(Stored items)
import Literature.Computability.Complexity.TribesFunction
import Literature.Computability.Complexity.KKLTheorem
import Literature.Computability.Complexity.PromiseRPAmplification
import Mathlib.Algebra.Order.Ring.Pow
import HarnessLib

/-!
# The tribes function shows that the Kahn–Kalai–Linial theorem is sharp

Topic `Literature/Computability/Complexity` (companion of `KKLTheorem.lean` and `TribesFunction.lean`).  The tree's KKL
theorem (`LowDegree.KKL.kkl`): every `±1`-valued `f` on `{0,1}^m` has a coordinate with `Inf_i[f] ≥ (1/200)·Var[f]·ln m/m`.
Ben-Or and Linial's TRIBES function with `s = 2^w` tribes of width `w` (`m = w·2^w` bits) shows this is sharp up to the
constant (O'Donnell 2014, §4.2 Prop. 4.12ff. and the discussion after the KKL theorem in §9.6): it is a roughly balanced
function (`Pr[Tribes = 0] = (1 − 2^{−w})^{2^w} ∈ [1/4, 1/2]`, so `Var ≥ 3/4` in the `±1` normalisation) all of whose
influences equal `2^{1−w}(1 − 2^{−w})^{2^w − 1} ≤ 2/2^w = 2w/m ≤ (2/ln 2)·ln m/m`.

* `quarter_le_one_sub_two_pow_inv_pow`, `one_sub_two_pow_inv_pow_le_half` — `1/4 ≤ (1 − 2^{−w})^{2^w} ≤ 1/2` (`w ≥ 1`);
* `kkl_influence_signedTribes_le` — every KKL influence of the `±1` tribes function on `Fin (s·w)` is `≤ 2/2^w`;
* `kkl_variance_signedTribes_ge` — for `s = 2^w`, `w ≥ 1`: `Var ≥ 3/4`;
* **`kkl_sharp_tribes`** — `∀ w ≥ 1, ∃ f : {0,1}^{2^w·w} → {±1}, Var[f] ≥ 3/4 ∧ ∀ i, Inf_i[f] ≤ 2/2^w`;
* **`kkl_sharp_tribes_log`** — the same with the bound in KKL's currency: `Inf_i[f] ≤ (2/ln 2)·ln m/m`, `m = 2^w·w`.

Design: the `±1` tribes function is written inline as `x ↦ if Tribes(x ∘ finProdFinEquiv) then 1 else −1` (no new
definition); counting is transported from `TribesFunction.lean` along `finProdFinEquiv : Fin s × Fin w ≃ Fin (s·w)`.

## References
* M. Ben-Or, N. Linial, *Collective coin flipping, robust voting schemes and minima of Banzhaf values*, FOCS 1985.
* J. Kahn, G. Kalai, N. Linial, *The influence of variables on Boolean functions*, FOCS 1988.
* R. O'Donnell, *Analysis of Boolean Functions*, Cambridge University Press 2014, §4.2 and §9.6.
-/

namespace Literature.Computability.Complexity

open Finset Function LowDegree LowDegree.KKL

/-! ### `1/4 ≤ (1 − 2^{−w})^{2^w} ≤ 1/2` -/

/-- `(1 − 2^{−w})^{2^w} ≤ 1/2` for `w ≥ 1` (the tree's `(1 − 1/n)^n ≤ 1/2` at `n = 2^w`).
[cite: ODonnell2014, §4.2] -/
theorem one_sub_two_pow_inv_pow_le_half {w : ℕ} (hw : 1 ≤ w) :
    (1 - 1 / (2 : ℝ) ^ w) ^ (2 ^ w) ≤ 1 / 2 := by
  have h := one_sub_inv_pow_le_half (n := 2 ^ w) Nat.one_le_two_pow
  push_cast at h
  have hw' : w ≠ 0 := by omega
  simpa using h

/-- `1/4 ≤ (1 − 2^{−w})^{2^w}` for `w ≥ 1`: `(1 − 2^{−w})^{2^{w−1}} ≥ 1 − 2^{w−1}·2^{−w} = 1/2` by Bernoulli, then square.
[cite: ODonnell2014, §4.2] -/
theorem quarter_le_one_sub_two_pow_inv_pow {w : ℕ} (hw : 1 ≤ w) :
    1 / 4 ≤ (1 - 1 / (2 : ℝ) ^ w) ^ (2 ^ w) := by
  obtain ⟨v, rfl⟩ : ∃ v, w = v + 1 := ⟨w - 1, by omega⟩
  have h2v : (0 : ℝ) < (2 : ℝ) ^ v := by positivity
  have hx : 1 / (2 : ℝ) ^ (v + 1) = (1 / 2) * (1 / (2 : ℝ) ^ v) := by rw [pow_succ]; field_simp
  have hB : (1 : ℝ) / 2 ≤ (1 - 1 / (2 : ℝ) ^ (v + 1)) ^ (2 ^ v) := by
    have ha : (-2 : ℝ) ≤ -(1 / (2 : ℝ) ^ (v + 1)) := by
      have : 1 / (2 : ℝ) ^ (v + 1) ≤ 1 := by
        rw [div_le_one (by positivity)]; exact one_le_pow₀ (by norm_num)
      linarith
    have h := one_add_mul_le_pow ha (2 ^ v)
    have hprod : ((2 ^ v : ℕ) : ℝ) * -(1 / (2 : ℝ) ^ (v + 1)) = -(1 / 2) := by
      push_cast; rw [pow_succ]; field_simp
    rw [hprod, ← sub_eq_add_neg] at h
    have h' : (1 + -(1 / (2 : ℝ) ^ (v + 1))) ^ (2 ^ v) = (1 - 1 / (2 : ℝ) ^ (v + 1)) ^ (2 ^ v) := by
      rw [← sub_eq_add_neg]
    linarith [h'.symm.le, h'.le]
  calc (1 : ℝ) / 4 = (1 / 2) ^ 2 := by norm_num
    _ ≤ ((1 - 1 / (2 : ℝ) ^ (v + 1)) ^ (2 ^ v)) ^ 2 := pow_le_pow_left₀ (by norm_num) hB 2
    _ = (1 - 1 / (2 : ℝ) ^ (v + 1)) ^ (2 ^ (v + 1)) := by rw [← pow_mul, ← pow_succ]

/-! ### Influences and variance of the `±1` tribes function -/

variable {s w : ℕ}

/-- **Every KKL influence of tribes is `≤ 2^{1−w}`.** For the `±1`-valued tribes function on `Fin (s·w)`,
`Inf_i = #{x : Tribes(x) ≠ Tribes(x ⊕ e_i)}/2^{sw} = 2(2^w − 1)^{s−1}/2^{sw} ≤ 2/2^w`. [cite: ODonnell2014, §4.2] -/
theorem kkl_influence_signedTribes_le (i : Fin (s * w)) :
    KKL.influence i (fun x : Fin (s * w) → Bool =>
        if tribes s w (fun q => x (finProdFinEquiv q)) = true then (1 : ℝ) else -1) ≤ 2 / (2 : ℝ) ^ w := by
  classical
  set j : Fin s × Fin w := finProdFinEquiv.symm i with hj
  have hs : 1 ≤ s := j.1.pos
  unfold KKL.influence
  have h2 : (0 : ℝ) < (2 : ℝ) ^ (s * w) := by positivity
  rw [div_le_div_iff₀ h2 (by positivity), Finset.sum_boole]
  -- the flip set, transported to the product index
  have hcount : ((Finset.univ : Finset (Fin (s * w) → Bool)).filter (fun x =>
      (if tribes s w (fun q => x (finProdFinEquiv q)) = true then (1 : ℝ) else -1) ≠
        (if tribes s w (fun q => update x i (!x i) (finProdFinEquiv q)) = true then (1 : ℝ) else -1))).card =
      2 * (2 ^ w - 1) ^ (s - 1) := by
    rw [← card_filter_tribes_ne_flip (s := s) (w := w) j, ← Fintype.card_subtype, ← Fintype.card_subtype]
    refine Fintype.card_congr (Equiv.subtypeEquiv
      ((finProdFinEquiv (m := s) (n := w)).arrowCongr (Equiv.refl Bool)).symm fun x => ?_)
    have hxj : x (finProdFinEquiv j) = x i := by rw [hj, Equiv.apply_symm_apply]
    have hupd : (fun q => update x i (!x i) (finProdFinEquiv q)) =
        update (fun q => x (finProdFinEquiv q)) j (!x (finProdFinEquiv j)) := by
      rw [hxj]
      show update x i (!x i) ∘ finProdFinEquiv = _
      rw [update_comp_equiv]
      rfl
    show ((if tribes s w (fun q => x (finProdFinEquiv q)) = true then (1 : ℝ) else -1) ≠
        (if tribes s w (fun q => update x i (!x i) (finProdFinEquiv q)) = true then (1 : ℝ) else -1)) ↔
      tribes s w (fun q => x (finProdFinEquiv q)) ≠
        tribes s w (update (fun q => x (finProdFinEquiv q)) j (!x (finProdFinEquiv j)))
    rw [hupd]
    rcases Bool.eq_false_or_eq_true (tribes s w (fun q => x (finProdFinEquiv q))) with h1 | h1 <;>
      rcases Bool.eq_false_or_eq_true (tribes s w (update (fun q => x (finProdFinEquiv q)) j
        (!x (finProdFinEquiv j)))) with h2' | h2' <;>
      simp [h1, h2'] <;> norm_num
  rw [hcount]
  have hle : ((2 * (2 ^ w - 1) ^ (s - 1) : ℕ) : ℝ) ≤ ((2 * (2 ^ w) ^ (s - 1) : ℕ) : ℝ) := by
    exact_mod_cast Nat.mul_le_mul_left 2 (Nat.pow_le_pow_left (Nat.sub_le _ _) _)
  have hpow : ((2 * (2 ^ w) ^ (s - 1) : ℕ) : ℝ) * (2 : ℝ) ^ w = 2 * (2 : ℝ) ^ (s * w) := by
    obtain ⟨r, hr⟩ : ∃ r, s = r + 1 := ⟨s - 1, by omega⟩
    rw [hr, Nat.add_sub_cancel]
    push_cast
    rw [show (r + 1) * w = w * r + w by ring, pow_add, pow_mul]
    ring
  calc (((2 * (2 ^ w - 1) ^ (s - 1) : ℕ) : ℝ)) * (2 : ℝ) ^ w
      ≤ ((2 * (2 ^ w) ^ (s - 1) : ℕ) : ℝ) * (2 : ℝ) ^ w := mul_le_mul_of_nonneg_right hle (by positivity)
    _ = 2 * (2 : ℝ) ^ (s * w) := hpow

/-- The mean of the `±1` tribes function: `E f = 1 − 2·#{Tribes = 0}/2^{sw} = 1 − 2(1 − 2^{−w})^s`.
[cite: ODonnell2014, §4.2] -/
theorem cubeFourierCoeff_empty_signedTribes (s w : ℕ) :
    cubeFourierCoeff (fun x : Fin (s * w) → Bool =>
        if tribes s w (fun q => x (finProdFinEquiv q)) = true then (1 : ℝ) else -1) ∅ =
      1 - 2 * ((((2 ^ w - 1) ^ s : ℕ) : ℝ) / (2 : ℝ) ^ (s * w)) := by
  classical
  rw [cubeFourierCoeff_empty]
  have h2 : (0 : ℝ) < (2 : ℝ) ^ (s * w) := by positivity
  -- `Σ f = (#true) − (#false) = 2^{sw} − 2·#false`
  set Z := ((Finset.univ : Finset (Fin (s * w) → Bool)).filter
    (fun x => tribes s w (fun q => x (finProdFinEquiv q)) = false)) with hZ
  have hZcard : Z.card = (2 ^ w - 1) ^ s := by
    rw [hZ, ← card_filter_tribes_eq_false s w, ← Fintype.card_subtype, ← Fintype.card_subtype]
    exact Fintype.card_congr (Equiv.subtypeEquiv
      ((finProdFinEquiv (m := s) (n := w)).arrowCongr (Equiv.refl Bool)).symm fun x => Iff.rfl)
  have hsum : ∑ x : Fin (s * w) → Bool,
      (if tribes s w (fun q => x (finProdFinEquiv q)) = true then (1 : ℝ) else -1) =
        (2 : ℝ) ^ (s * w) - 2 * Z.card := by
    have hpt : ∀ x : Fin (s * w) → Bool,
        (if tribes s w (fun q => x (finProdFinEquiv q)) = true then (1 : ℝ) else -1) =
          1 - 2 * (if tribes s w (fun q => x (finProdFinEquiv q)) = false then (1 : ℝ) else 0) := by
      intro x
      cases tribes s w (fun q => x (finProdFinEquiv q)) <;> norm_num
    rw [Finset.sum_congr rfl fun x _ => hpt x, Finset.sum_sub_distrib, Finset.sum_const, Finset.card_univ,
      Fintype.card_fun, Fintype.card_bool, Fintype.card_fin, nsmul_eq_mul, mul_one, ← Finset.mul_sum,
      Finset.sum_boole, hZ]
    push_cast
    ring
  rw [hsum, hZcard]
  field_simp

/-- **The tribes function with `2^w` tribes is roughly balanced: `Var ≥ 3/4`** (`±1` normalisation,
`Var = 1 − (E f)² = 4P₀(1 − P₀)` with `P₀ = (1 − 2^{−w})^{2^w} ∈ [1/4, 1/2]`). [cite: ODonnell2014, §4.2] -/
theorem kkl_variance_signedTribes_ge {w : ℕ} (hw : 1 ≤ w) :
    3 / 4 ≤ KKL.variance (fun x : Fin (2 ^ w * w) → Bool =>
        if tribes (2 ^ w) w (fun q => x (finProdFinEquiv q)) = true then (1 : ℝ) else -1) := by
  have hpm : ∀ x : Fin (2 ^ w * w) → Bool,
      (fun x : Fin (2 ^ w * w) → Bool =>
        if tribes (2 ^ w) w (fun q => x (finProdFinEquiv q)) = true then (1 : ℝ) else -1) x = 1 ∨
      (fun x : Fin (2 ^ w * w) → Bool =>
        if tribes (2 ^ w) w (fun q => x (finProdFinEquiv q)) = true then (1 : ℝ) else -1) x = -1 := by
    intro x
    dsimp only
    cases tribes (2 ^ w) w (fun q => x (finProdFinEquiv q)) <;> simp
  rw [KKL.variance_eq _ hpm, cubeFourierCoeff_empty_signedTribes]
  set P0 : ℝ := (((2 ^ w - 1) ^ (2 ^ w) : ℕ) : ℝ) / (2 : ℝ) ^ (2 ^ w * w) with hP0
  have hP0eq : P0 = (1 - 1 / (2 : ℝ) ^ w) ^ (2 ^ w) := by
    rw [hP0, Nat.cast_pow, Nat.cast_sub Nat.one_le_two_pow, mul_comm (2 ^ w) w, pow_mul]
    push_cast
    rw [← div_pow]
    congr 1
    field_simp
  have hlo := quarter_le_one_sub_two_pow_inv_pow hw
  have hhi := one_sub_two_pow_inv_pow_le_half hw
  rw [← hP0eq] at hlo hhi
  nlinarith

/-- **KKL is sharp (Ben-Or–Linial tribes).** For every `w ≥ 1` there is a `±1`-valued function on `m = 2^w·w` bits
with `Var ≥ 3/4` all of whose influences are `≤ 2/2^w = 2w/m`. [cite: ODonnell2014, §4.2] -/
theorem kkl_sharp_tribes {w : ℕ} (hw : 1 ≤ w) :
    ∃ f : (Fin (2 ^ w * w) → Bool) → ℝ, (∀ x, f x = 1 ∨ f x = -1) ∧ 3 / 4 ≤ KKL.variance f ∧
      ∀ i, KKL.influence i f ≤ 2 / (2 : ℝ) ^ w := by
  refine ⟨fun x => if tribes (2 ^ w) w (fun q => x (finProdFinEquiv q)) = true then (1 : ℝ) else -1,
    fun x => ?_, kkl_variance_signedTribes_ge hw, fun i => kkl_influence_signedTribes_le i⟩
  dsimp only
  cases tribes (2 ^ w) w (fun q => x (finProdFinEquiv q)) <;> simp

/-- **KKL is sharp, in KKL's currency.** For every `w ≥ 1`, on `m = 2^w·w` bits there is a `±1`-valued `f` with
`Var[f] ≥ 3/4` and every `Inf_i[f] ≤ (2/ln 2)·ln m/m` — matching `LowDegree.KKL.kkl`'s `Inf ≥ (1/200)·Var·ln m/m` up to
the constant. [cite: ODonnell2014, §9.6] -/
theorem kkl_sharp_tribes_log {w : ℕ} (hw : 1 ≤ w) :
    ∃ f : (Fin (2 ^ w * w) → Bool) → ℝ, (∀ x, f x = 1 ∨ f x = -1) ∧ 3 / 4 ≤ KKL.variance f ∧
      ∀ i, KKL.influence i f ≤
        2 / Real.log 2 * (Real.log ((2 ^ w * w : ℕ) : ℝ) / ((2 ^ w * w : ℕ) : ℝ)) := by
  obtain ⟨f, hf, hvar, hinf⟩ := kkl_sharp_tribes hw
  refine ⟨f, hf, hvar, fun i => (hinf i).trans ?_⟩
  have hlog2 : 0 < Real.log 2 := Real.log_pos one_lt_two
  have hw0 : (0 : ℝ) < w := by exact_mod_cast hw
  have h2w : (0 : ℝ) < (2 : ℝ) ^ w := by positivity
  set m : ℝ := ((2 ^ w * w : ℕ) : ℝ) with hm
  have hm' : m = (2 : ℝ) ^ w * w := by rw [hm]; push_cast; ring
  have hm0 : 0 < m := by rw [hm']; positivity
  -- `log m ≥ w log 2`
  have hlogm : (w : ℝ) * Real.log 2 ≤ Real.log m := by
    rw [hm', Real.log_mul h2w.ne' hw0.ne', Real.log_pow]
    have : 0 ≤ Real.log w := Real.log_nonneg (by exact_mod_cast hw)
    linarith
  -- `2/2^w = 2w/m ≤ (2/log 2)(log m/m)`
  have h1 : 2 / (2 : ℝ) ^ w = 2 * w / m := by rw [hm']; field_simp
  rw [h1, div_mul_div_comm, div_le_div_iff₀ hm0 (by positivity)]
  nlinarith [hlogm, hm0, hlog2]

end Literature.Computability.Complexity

About this task: Start with the line above that contains "w) ≤ 1 / 2 := by" and end with the line that contains "obtain ⟨v, rfl⟩". Write out those lines exactly, and only those.

Task result:
    (1 - 1 / (2 : ℝ) ^ w) ^ (2 ^ w) ≤ 1 / 2 := by
  have h := one_sub_inv_pow_le_half (n := 2 ^ w) Nat.one_le_two_pow
  push_cast at h
  have hw' : w ≠ 0 := by omega
  simpa using h

/-- `1/4 ≤ (1 − 2^{−w})^{2^w}` for `w ≥ 1`: `(1 − 2^{−w})^{2^{w−1}} ≥ 1 − 2^{w−1}·2^{−w} = 1/2` by Bernoulli, then square.
[cite: ODonnell2014, §4.2] -/
theorem quarter_le_one_sub_two_pow_inv_pow {w : ℕ} (hw : 1 ≤ w) :
    1 / 4 ≤ (1 - 1 / (2 : ℝ) ^ w) ^ (2 ^ w) := by
  obtain ⟨v, rfl⟩ : ∃ v, w = v + 1 := ⟨w - 1, by omega⟩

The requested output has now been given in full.